Look through the entries below. Report each line that has the word "hX₀X" in it.
[Information provided Boundary: Start]
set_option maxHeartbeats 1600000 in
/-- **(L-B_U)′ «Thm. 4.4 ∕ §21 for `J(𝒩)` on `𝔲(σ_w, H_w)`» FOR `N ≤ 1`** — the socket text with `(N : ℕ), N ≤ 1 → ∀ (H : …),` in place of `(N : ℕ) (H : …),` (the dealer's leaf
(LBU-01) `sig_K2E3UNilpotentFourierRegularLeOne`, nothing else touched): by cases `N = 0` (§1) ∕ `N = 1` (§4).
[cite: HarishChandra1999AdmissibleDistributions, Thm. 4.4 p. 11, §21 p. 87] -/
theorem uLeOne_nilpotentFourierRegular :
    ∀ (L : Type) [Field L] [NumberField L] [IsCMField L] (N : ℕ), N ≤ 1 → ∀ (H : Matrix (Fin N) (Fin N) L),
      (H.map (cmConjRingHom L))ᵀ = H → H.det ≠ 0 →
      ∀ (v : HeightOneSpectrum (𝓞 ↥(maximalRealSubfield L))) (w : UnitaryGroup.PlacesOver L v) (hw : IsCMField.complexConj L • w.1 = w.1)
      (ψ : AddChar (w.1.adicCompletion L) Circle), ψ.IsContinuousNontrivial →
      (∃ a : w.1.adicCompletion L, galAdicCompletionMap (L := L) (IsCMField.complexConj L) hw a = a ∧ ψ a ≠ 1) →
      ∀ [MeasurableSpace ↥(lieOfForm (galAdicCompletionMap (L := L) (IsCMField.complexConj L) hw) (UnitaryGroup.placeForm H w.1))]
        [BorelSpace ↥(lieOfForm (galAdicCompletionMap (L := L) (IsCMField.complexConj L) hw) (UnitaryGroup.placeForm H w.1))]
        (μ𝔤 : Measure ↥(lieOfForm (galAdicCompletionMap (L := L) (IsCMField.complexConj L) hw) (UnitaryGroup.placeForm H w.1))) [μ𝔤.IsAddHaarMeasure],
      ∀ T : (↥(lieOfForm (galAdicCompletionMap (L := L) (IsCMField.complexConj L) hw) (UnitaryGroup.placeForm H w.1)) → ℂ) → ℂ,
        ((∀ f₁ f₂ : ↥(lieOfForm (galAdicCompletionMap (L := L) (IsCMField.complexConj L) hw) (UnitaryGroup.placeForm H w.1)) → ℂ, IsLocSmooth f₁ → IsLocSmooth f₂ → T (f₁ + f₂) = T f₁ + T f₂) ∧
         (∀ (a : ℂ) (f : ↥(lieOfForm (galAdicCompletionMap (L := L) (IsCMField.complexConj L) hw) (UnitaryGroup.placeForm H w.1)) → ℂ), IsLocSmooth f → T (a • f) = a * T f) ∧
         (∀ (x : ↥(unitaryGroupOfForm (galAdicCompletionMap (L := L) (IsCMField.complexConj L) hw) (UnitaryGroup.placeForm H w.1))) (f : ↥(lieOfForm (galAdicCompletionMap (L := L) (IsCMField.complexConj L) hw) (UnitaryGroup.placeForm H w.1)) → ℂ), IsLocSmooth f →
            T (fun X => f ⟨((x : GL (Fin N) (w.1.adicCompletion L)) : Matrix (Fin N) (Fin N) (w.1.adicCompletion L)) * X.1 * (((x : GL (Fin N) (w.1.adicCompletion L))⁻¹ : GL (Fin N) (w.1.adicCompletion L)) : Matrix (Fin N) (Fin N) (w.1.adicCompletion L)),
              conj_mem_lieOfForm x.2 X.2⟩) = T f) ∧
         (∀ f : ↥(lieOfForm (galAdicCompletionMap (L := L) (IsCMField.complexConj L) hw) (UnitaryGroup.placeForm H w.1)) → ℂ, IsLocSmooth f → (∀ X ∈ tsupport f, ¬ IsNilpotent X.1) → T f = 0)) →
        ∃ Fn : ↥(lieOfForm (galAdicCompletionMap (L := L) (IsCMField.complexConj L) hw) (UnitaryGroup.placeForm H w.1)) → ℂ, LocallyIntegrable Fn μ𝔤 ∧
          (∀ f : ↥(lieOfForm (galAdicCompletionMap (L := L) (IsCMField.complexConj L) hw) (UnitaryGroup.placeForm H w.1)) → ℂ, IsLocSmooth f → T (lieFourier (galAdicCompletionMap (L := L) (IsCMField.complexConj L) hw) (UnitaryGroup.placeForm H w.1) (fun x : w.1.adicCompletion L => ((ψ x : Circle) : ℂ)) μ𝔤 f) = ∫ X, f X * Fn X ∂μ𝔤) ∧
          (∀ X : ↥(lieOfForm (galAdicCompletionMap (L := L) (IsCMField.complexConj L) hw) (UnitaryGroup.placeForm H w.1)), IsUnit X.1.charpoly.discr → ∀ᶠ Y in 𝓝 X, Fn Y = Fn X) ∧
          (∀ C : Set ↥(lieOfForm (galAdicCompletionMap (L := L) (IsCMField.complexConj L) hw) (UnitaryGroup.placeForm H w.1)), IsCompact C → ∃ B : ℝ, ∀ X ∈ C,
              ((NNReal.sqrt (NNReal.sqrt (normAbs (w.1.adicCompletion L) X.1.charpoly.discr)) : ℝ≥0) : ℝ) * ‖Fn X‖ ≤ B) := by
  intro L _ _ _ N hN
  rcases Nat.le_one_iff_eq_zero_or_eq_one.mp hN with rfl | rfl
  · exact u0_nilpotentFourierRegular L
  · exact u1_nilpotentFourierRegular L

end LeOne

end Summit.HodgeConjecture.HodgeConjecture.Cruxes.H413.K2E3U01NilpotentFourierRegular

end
[Information provided Boundary: End]
[Information provided Boundary: Start]
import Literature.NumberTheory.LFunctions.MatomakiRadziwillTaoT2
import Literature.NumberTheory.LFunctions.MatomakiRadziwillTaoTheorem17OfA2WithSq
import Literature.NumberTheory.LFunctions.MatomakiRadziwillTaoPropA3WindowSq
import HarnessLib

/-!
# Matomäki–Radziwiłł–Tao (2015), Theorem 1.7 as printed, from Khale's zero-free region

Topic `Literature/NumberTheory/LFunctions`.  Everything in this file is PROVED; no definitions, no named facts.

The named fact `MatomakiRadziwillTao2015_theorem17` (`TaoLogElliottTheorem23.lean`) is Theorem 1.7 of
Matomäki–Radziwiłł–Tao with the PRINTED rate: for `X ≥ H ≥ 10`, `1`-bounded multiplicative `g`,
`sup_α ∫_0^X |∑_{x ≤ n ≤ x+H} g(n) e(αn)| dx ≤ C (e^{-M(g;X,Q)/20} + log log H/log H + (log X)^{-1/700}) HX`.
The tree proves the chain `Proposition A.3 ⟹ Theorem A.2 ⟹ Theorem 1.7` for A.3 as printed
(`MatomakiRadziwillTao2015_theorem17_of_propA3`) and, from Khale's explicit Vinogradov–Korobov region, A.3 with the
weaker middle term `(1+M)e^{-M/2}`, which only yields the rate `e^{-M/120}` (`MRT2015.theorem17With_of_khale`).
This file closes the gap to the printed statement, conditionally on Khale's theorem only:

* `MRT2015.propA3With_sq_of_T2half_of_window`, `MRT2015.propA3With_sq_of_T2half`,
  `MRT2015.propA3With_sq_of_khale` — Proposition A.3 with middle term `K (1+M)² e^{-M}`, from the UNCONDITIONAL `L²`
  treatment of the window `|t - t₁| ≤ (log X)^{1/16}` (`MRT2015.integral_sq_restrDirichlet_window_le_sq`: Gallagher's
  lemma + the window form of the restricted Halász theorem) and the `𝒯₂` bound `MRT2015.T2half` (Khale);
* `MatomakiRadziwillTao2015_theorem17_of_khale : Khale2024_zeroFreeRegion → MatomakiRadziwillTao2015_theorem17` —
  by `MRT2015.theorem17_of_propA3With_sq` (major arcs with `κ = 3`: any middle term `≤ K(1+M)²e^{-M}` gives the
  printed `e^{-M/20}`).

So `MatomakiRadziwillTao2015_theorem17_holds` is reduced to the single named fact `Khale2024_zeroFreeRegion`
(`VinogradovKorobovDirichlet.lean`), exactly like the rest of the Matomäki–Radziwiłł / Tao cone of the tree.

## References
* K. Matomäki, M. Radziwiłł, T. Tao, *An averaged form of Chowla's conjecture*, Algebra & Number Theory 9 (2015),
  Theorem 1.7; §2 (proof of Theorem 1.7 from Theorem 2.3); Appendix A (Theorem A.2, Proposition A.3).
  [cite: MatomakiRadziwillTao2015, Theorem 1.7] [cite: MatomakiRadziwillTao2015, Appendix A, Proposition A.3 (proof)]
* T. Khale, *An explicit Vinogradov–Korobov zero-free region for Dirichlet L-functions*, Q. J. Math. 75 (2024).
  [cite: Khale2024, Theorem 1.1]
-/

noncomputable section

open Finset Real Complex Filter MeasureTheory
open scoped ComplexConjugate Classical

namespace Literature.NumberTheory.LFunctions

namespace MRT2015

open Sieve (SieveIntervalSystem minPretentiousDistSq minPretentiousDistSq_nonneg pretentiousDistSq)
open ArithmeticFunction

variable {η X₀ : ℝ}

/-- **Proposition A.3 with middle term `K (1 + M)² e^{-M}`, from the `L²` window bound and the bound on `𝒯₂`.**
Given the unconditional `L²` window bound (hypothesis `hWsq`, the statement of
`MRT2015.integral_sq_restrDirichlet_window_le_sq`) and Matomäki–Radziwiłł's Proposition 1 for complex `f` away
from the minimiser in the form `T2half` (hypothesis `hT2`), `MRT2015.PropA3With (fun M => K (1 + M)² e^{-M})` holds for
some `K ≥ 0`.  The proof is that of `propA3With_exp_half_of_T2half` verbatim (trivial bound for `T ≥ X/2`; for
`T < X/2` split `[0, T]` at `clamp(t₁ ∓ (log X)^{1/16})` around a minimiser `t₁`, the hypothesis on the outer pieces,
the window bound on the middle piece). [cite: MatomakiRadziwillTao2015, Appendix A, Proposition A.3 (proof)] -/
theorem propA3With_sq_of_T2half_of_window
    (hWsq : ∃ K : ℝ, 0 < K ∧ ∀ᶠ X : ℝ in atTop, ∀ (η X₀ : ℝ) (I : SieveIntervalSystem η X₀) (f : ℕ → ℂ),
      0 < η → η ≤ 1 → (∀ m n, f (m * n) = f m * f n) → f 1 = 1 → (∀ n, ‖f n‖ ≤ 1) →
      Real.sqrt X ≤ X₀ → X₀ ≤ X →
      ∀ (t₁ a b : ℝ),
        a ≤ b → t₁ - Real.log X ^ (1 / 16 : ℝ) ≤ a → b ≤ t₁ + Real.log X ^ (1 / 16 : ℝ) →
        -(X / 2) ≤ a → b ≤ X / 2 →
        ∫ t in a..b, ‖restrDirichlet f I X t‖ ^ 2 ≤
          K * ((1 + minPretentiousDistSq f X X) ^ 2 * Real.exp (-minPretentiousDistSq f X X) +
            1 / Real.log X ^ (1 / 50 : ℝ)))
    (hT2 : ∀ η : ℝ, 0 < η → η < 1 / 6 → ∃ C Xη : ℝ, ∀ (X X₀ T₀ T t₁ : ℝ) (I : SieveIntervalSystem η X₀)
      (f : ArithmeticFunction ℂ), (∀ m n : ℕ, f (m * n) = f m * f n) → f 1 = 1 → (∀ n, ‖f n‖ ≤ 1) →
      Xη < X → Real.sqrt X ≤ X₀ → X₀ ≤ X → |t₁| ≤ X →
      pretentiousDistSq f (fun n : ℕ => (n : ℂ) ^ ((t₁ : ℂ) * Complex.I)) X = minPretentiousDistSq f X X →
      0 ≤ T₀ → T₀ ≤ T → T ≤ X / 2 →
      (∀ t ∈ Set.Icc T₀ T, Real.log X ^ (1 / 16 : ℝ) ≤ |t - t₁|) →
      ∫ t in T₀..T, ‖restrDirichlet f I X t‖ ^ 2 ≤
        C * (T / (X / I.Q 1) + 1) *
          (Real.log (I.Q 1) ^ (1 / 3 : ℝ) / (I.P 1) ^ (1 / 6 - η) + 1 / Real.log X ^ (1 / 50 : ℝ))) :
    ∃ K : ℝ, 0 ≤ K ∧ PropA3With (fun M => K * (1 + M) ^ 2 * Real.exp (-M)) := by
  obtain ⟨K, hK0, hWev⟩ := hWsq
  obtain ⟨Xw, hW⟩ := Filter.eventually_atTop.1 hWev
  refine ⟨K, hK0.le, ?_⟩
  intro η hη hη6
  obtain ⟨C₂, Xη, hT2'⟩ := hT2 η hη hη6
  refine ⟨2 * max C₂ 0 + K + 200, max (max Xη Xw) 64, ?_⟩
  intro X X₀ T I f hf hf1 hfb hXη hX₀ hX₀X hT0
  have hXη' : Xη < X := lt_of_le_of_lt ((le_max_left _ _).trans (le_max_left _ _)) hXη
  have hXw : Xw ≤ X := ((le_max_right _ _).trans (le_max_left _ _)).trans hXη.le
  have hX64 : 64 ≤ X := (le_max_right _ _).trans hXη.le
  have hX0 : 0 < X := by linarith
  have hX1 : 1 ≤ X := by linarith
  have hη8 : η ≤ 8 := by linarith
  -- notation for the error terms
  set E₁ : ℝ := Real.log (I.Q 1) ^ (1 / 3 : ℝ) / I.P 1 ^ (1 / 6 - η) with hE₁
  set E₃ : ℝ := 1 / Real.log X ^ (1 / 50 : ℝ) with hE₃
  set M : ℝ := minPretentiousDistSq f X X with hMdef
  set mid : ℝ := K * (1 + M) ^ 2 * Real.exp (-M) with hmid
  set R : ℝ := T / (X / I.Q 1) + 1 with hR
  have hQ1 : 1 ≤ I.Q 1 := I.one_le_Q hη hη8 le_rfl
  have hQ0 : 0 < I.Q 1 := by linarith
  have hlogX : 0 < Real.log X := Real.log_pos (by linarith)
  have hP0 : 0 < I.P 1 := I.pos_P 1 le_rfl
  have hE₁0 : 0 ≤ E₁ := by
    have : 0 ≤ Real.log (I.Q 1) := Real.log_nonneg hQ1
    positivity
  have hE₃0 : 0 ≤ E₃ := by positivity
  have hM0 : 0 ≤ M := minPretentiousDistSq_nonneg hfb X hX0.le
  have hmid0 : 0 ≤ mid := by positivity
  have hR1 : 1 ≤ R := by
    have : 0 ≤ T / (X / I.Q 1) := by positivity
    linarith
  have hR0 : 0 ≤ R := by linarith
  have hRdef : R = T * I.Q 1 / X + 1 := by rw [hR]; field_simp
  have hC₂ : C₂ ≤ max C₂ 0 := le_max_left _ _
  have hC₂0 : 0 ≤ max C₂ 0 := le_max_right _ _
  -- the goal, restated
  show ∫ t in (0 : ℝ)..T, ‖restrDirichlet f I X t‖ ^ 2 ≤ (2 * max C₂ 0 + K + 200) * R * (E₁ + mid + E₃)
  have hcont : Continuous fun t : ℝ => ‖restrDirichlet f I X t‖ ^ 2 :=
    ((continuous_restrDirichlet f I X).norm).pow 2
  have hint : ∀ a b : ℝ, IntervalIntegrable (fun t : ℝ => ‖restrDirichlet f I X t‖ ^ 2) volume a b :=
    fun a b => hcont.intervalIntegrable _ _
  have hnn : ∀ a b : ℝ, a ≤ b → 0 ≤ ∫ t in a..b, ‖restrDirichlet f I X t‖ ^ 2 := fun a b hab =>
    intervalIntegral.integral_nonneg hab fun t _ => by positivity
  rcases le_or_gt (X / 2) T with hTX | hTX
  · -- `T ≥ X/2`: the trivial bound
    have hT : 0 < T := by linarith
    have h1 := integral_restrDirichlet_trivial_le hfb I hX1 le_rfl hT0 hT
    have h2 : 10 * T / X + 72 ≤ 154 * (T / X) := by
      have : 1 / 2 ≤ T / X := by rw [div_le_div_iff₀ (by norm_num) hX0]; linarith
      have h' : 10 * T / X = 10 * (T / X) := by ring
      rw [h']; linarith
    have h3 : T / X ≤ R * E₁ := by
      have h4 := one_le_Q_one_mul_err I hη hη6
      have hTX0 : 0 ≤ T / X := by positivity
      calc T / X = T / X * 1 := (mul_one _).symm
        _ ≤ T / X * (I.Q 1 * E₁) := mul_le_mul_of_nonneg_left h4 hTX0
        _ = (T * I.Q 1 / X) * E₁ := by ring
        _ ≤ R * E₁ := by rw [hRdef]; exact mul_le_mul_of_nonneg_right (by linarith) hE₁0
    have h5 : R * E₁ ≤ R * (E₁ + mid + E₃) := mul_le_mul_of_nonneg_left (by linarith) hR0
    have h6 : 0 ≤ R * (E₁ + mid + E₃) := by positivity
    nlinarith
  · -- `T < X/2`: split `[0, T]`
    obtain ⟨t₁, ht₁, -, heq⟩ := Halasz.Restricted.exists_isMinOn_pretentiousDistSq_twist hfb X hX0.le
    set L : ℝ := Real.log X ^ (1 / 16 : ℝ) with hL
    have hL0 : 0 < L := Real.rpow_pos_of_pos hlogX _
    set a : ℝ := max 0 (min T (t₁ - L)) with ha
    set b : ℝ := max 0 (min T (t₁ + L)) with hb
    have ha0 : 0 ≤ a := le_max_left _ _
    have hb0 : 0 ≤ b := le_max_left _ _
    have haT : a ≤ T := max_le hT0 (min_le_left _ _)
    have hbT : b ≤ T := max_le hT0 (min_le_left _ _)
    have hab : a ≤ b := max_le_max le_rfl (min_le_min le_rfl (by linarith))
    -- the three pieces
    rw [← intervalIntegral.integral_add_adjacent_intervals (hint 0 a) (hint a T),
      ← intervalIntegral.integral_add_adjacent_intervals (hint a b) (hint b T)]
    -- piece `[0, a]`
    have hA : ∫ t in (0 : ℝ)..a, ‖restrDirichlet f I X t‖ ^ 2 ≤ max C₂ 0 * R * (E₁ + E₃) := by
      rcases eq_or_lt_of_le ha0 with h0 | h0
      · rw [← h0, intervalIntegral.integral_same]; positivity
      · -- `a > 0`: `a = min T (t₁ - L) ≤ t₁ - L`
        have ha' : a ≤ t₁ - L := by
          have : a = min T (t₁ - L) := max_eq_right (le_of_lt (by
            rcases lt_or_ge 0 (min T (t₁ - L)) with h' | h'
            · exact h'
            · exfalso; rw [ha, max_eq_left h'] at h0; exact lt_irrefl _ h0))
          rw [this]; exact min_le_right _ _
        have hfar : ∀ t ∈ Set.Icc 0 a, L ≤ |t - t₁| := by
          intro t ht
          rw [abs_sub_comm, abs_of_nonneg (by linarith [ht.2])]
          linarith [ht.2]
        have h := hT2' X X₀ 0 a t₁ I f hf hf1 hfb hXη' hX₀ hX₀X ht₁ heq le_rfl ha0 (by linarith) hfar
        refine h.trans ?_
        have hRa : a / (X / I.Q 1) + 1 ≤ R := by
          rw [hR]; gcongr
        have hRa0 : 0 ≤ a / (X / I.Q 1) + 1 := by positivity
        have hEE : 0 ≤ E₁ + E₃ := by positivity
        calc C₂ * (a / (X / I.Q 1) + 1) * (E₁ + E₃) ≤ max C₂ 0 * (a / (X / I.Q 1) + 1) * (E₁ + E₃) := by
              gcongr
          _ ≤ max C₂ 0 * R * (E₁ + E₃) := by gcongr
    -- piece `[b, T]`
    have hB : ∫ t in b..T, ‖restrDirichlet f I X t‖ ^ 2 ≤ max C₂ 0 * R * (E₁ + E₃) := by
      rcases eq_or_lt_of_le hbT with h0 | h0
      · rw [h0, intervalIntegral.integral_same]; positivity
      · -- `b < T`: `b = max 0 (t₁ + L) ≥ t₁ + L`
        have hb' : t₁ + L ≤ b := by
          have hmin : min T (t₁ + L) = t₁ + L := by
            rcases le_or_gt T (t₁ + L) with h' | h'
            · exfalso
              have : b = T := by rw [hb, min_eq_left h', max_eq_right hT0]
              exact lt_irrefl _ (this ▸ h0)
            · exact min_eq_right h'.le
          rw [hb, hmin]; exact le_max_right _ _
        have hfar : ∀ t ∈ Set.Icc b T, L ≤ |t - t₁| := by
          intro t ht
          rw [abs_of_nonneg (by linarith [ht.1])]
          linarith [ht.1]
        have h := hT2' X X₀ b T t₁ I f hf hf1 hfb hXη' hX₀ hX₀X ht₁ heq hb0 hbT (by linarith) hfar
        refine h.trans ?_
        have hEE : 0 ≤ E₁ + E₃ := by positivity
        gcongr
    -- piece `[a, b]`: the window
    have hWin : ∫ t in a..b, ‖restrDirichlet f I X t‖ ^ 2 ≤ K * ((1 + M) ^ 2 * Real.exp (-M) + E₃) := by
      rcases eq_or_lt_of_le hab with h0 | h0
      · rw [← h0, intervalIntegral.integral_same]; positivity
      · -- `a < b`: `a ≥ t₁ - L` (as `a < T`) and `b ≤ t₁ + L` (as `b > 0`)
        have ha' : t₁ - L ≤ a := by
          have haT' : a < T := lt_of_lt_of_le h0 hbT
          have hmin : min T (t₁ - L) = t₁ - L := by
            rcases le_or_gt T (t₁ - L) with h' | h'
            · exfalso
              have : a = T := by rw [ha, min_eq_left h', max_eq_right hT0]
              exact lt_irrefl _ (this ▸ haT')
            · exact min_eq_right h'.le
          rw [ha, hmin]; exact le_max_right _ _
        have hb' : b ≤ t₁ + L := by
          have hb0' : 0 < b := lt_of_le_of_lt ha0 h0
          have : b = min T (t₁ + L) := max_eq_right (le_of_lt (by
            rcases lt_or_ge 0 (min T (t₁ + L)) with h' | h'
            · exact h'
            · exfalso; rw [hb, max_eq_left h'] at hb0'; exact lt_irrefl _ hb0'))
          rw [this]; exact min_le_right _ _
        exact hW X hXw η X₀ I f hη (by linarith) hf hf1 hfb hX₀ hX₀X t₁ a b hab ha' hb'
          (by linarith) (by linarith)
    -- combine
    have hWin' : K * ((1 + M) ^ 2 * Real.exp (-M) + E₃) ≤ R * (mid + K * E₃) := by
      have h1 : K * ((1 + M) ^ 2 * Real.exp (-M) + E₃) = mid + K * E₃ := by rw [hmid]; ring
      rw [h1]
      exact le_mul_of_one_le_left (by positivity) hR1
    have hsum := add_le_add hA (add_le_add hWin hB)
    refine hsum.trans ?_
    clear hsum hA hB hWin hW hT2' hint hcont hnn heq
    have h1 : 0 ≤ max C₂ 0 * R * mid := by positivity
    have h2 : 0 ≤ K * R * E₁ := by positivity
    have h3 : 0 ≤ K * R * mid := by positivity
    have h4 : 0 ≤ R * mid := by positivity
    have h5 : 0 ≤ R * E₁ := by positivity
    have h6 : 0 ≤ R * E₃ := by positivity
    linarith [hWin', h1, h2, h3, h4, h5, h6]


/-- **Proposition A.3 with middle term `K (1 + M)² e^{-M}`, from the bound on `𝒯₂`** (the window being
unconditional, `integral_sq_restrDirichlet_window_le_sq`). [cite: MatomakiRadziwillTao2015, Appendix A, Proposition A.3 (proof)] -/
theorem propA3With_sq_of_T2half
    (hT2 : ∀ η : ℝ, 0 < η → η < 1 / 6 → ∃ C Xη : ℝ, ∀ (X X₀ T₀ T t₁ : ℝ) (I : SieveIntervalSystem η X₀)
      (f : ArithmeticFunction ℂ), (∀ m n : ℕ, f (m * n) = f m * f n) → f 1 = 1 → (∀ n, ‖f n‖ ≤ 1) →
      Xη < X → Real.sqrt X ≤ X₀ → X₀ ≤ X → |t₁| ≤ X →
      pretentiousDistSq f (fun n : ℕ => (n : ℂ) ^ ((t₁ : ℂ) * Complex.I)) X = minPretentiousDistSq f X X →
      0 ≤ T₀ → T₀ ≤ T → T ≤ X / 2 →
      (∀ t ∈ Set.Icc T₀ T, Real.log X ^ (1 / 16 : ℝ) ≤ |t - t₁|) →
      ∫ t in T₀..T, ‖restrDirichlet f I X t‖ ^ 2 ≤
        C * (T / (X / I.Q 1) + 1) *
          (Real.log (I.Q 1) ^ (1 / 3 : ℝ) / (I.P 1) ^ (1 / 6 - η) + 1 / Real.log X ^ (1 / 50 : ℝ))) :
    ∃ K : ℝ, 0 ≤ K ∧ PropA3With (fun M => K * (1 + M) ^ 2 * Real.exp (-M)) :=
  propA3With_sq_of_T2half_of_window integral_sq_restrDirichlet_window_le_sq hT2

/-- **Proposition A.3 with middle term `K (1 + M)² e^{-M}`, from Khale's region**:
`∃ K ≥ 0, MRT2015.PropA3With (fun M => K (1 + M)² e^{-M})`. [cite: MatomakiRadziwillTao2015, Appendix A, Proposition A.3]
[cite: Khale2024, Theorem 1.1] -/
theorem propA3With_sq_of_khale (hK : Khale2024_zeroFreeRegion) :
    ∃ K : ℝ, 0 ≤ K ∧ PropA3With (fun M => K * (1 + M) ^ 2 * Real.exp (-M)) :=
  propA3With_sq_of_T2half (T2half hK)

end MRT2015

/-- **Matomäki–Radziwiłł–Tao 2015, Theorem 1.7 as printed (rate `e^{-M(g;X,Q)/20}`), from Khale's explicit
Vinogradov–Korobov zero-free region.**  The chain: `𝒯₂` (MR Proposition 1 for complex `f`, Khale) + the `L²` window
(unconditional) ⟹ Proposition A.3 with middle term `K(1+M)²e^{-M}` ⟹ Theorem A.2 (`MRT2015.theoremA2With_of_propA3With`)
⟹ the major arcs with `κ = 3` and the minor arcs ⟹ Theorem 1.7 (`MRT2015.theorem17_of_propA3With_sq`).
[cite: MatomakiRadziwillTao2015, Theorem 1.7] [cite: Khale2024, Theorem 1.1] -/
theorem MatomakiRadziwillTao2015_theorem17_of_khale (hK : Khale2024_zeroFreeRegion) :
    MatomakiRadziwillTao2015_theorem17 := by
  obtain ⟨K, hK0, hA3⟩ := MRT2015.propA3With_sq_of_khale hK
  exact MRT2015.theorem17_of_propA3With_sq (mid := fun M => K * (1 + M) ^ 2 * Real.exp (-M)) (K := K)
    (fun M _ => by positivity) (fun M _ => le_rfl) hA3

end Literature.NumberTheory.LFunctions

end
[Information provided Boundary: End]
(Answer box):
  intro X X₀ T I f hf hf1 hfb hXη hX₀ hX₀X hT0
        have h := hT2' X X₀ 0 a t₁ I f hf hf1 hfb hXη' hX₀ hX₀X ht₁ heq le_rfl ha0 (by linarith) hfar
        have h := hT2' X X₀ b T t₁ I f hf hf1 hfb hXη' hX₀ hX₀X ht₁ heq hb0 hbT (by linarith) hfar
        exact hW X hXw η X₀ I f hη (by linarith) hf hf1 hfb hX₀ hX₀X t₁ a b hab ha' hb'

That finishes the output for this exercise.